Overnight Sesame Bagels


 Prep Time : 10 + 15 + 20 Minutes | Cook Time : 5 + 20 Minutes | Total Time : 4 hours | Difficulty : Bread

Hello my lovelies! Who doesn’t love a good chewy bagel? Today we’re making perfect homemade bagels from simple ingredients. Adorned with seeds. Ready for your favourite toppings. This is a bit more complex than our previous bread recipes. It has an overnight step to improve flavour. And there is the bagel shaping and boiling to contend with as well. None of the steps are hard. There are just a few more of them. You’ve totally got this. The dough is quite stiff so I found it easier to work by hand than in a mixer. Hands are good for everything. Nature wants you to use them. Do the first step before you go to bed and you’ll be all ready to get your bagel on the next day. The 4 hours of time is all the active time plus proving and resting. Not the overnight part. I hope you’re all sleeping more than 4 hours a night! Bagels freeze really well so double the recipe and pop them in a zip lock bag in the freezer to pull out whenever you need a fix. Don’t forget to toast them if you’re into that sort of thing. Which we are.

Before bed the night before baking day measure out 100 grams of flour into a large bowl. In a separate bowl or cup measure 100ml of warm water and sprinkle over 1/4 teaspoon of active dried yeast. Go brush your teeth and wash your face. When you get back the yeast will have softened in the water. Add it to the flour and mix it all thoroughly. It will be a thick pasty goo. Perfect. Cover with plastic wrap and leave it on the bench. Off to bed.

In the morning your goo will look like this.

The yeast has been fermenting overnight packing in extra bready flavour. Add the remaining 400 grams of flour to the bowl and put the salt on top. Use your fingers to mix the salt into the flour on top.

In a bowl or cup measure the remaining 190 mls of water. Dissolve the honey into this water then sprinkle the remaining 1/2 teaspoon of yeast over the top and leave to get foamy.

Add the yeast liquid to the big bowl. Get your hands in there and mix it all to a firm dough. Cover with plastic wrap and leave to rest for 10 minutes.

Tip the dough out and knead until smooth and tight. It’s a stiff dough so it will need a bit of working. Try kneading for 2 minutes then taking a break for 2 minutes. A few cycles of this should see you right.

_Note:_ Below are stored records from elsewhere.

import Summits.QuantumFields.YangMills.Theorems.LuscherReductionDressedRitzLiftLeakageBasisGenericL
import Summits.QuantumFields.YangMills.Theorems.LuscherReductionDressedRitzPolyakovLiftTransplantRootR
import HarnessLib

/-!
# Crux `DressedRitz` (stmt-QuantumFields-20205), line «polyakovlift» r7, stub S-LEAK `stub_liftLeakage` — support XXV:
# the r7 text `∀ k, LeakageForL (TransplantBasisLR k)` BY NAME, and r7 ⟹ r6

Support module (fleet seat ym-20205-polyakovlift-s1 gen 3; `--supports stmt-QuantumFields-20205`, helper, no closure claim).  Skeleton r7 of the line
(LEAD ym-lead-20205-polyakovlift g2, REGISTERED 2026-08-27T20:37Z, sha16 b06d67d4467729f8: «radius floor re-pinned», four stubs) re-keys the three RG stubs verbatim from the r6 predicate
`TransplantBasisL k L Λ g` (`1/8 ≤ RΛ ≤ 1/4`, p554989) to `TransplantBasisLR k L Λ g` (`1 ≤ R⁴Λ`, `RΛ ≤ 1/4`, p566907 `…PolyakovLiftTransplantRootR.lean`), so
S-LEAK reads `Stmt.stub_liftLeakage := ∀ k, LeakageForL (TransplantBasisLR k)`.  The closing package of support XXIV (`…LiftLeakageBasisGenericL.lean`,
p556891) is PARAMETRIC in the basis predicate, so the r7 row is an instantiation:

* §1 ★★★ `r7Leakage_of_firstMomentCoreForL : (∀ k, FirstMomentCoreForL (TransplantBasisLR k)) → ∀ k, LeakageForL (TransplantBasisLR k)` (= the REGISTERED r7
  `Stmt.stub_liftLeakage` after unfolding the `abbrev`; members physical by `basisPhysL_transplantBasisLR`), `r7Leakage_of_slowOutsideCoreForL`,
  `r7Leakage_iff_euclidean` (E4), `r7Leakage_of_imp` (sub-predicates — any further pin of the radius, any symmetry-adapted sub-class — inherit);
* §2 ★ `r6Leakage_of_r7Leakage` — **the r7 text implies the r6 text**: for `Λ ≤ 1/16` every r6 basis (`RΛ ≥ 1/8`) is an r7 basis (`R⁴Λ ≥ 1/(4096Λ³) ≥ 1`,
  `transplantBasisLR_of_transplantBasisL`), and `LeakageForL` only reads `Λ = λ(β,L) ≤ 2·lam` eventually (`leakageForL_of_imp_window`: antitone in `P` under an
  implication valid for small `Λ` only).  So r7's S-LEAK is the STRONGER obligation (larger class of cut-off radii, down to `Λ^{−1/4}`); the located reading is
  unchanged: per member (NEAR₁) `O(λ²/L)` band admixture budget + (BAND) `O(λ/L)λ₀` + (OUT) `L`-uniform `O(λ³)` out-of-band weight of the undressed insertion —
  the smaller radius only makes the cut-off admixture `poly(1/Λ)·e^{−Λ^{−1/4}} ≪ λ³`, inside (OUT) (cdisprove R7-PREVET V1).

HONEST FRAMING: quantifier plumbing at fixed lattice on the conditional femto rung R2b1; the registered `stub_liftLeakage` stays OPEN (RG estimate, not in
print); nothing here bears on infinite volume, the continuum limit or the Clay gap.
References: M. Lüscher, NPB 219 (1983) 233 [cite: Luscher1983, §3]; M. Lüscher, U. Wolff, NPB 339 (1990) 222 [cite: LuscherWolff1990, §2].
-/

set_option autoImplicit false

noncomputable section

open MeasureTheory Filter Topology Finset
open Literature.MathematicalPhysics.QuantumFieldTheory
open Literature.MathematicalPhysics.QuantumLattice
open scoped BigOperators

namespace Summit.QuantumFields.YangMills.Theorems.FemtoTransferGap.LiftLeak

open Summit.QuantumFields.YangMills.Theorems.FemtoTransferGap
open Summit.QuantumFields.YangMills.Theorems.FemtoTransferGap.PolyakovLift

/-! ## §1 The r7 S-LEAK text `∀ k, LeakageForL (TransplantBasisLR k)` by name -/

/-- ★★★ **`(∀ k, FirstMomentCoreForL (TransplantBasisLR k)) → ∀ k, LeakageForL (TransplantBasisLR k)`** — the r7 text of `Stmt.stub_liftLeakage` from the
per-member first-moment core ((NEAR₁) + (BAND) + (OUT) on the undressed insertion); members physical by `basisPhysL_transplantBasisLR`.
[cite: Luscher1983, §3] [cite: LuscherWolff1990, §2] -/
theorem r7Leakage_of_firstMomentCoreForL (h : ∀ k : ℕ, FirstMomentCoreForL (TransplantBasisLR k)) :
    ∀ k : ℕ, LeakageForL (TransplantBasisLR k) :=
  fun k => leakageForL_of_firstMomentCoreForL (basisPhysL_transplantBasisLR k) (h k)

/-- ★★ **`(∀ k, SlowOutsideCoreForL (TransplantBasisLR k)) → ∀ k, LeakageForL (TransplantBasisLR k)`** (second-moment form of the core).
[cite: Luscher1983, §3] [cite: LuscherWolff1990, §2] -/
theorem r7Leakage_of_slowOutsideCoreForL (h : ∀ k : ℕ, SlowOutsideCoreForL (TransplantBasisLR k)) :
    ∀ k : ℕ, LeakageForL (TransplantBasisLR k) :=
  fun k => leakageForL_of_slowOutsideCoreForL (basisPhysL_transplantBasisLR k) (h k)

/-- ★ **The r7 text in Euclidean currency** (E4): `(∀ k, LeakageForL (TransplantBasisLR k)) ↔ ∀ k, EuclideanLeakageForL (TransplantBasisLR k)` — the
log-convexity defect of the normalised connected autocorrelation of the root-transplanted flowed-Polyakov insertion at separation `2L+1` is `≤ C(λ³/L²)` relative.
[cite: LuscherWolff1990, §2] -/
theorem r7Leakage_iff_euclidean :
    (∀ k : ℕ, LeakageForL (TransplantBasisLR k)) ↔ ∀ k : ℕ, EuclideanLeakageForL (TransplantBasisLR k) :=
  forall_congr' fun k => leakageForL_iff_euclideanForL (basisPhysL_transplantBasisLR k)

/-- **Sub-predicates inherit the r7 text** (a further pinned radius, a symmetry-adapted sub-class of eigenfamilies, …). [cite: Luscher1983, §3] -/
theorem r7Leakage_of_imp {Q : (k : ℕ) → ℕ → ℝ → (Fin k → (GaugeConfig 3 1 SU2 → ℝ)) → Prop}
    (hQ : ∀ k L Λ g, Q k L Λ g → TransplantBasisLR k L Λ g) (h : ∀ k : ℕ, LeakageForL (TransplantBasisLR k)) :
    ∀ k : ℕ, LeakageForL (Q k) :=
  fun k => leakageForL_of_imp (hQ k) (h k)

/-! ## §2 r7 ⟹ r6: the re-pinned floor enlarges the class of radii for small `Λ` -/

variable {k : ℕ}

/-- **`LeakageForL` is antitone in the predicate under an implication valid for SMALL `Λ` only**: if every `P`-basis at `0 < Λ ≤ Λ₀` is a `P'`-basis, then
`LeakageForL P' → LeakageForL P` (shrink `lam0` to `min lam0 (Λ₀/2)`; the text only reads `Λ = λ(β,L) ∈ [lam, 2·lam]`). [cite: Luscher1983, §3] -/
theorem leakageForL_of_imp_window {P P' : ℕ → ℝ → (Fin k → (GaugeConfig 3 1 SU2 → ℝ)) → Prop} {Λ₀ : ℝ} (hΛ₀ : 0 < Λ₀)
    (hPP' : ∀ L Λ g, 0 < Λ → Λ ≤ Λ₀ → P L Λ g → P' L Λ g) (h : LeakageForL P') : LeakageForL P := by
  obtain ⟨C, lam0, hC, hlam0, hk⟩ := h
  refine ⟨C, min lam0 (Λ₀ / 2), hC, lt_min hlam0 (by positivity), fun lam hlam hle => ?_⟩
  obtain ⟨L0, hL⟩ := hk lam hlam (hle.trans (min_le_left _ _))
  refine ⟨L0, fun L _ hL0 β hW φ hφ g hg => hL L hL0 β hW φ hφ g (hPP' _ _ _ ?_ ?_ hg)⟩
  · exact lt_of_lt_of_le hlam hW.2.1
  · have h2 : lam ≤ Λ₀ / 2 := hle.trans (min_le_right _ _)
    linarith [hW.2.2]

/-- **An r6 basis is an r7 basis for `0 < Λ ≤ 1/16`**: `RΛ ≥ 1/8` gives `(RΛ)⁴ ≥ 1/4096 ≥ Λ³`, i.e. `R⁴Λ ≥ 1`. [cite: Luscher1983, §3] -/
theorem transplantBasisLR_of_transplantBasisL (k L : ℕ) {Λ : ℝ} (hΛ : 0 < Λ) (hΛ16 : Λ ≤ 1 / 16) (g : Fin k → (GaugeConfig 3 1 SU2 → ℝ))
    (hg : TransplantBasisL k L Λ g) : TransplantBasisLR k L Λ g := by
  obtain ⟨f, R, hf, hpos, hR1, hlo, hhi, hgi⟩ := hg
  refine ⟨f, R, hf, hpos, hR1, ?_, hhi, hgi⟩
  have h4 : (1 / 8 : ℝ) ^ 4 ≤ (R * Λ) ^ 4 := pow_le_pow_left₀ (by norm_num) hlo 4
  have hΛ3 : Λ ^ 3 ≤ (1 / 16 : ℝ) ^ 3 := pow_le_pow_left₀ hΛ.le hΛ16 3
  have e : (R * Λ) ^ 4 = R ^ 4 * Λ * Λ ^ 3 := by ring
  rw [e] at h4
  by_contra hlt
  have hlt' : R ^ 4 * Λ < 1 := not_le.1 hlt
  have hΛ3pos : 0 < Λ ^ 3 := pow_pos hΛ 3
  have : R ^ 4 * Λ * Λ ^ 3 < 1 * Λ ^ 3 := mul_lt_mul_of_pos_right hlt' hΛ3pos
  norm_num at h4 hΛ3
  linarith

/-- ★ **r7's S-LEAK implies r6's S-LEAK**: `(∀ k, LeakageForL (TransplantBasisLR k)) → ∀ k, LeakageForL (TransplantBasisL k)` — the re-pinned floor
`R ≥ Λ^{−1/4}` only ENLARGES the class of admissible cut-off radii eventually in the window, so the r7 obligation is the stronger one (same constants, `lam0`
shrunk below `1/32`). [cite: Luscher1983, §3] [cite: LuscherWolff1990, §2] -/
theorem r6Leakage_of_r7Leakage (h : ∀ k : ℕ, LeakageForL (TransplantBasisLR k)) : ∀ k : ℕ, LeakageForL (TransplantBasisL k) :=
  fun k => leakageForL_of_imp_window (P' := TransplantBasisLR k) (by norm_num : (0 : ℝ) < 1 / 16)
    (fun L Λ g hΛ hΛ16 hg => transplantBasisLR_of_transplantBasisL k L hΛ hΛ16 g hg) (h k)

/-- The r7 first-moment core likewise implies the r6 one's CONCLUSION: `(∀ k, FirstMomentCoreForL (TransplantBasisLR k)) → ∀ k, LeakageForL (TransplantBasisL k)`.
[cite: Luscher1983, §3] -/
theorem r6Leakage_of_firstMomentCoreForLR (h : ∀ k : ℕ, FirstMomentCoreForL (TransplantBasisLR k)) :
    ∀ k : ℕ, LeakageForL (TransplantBasisL k) :=
  r6Leakage_of_r7Leakage (r7Leakage_of_firstMomentCoreForL h)

end Summit.QuantumFields.YangMills.Theorems.FemtoTransferGap.LiftLeak

end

Gluten will develop during the resting periods as well and it will cut the work.

Put the dough back in the bowl, cover and leave in a warm place until doubled in size.

Tip the dough out and gently press out the excess air. Divide into 8 even sized pieces. Roll each piece into a ball and leave to rest for 10 minutes. While the balls are resting the gluten will relax a bit and it will be easier to stretch the bagels into rings.

Take each ball of dough and poke a hole in the centre with your index finger.

Stretch the hole a little so you can get both index fingers in and use a circular motion to gradually increase the size of the ring. They will be uneven. The beauty of handmade things.

When they have a good sized hole in the middle place them on a baking sheet lined with baking paper.

Cover loosely with plastic wrap or a damp tea-towel and leave to rise until they’re about half as big again. We want the yeast to develop air pockets that will expand more when we boil the bagels.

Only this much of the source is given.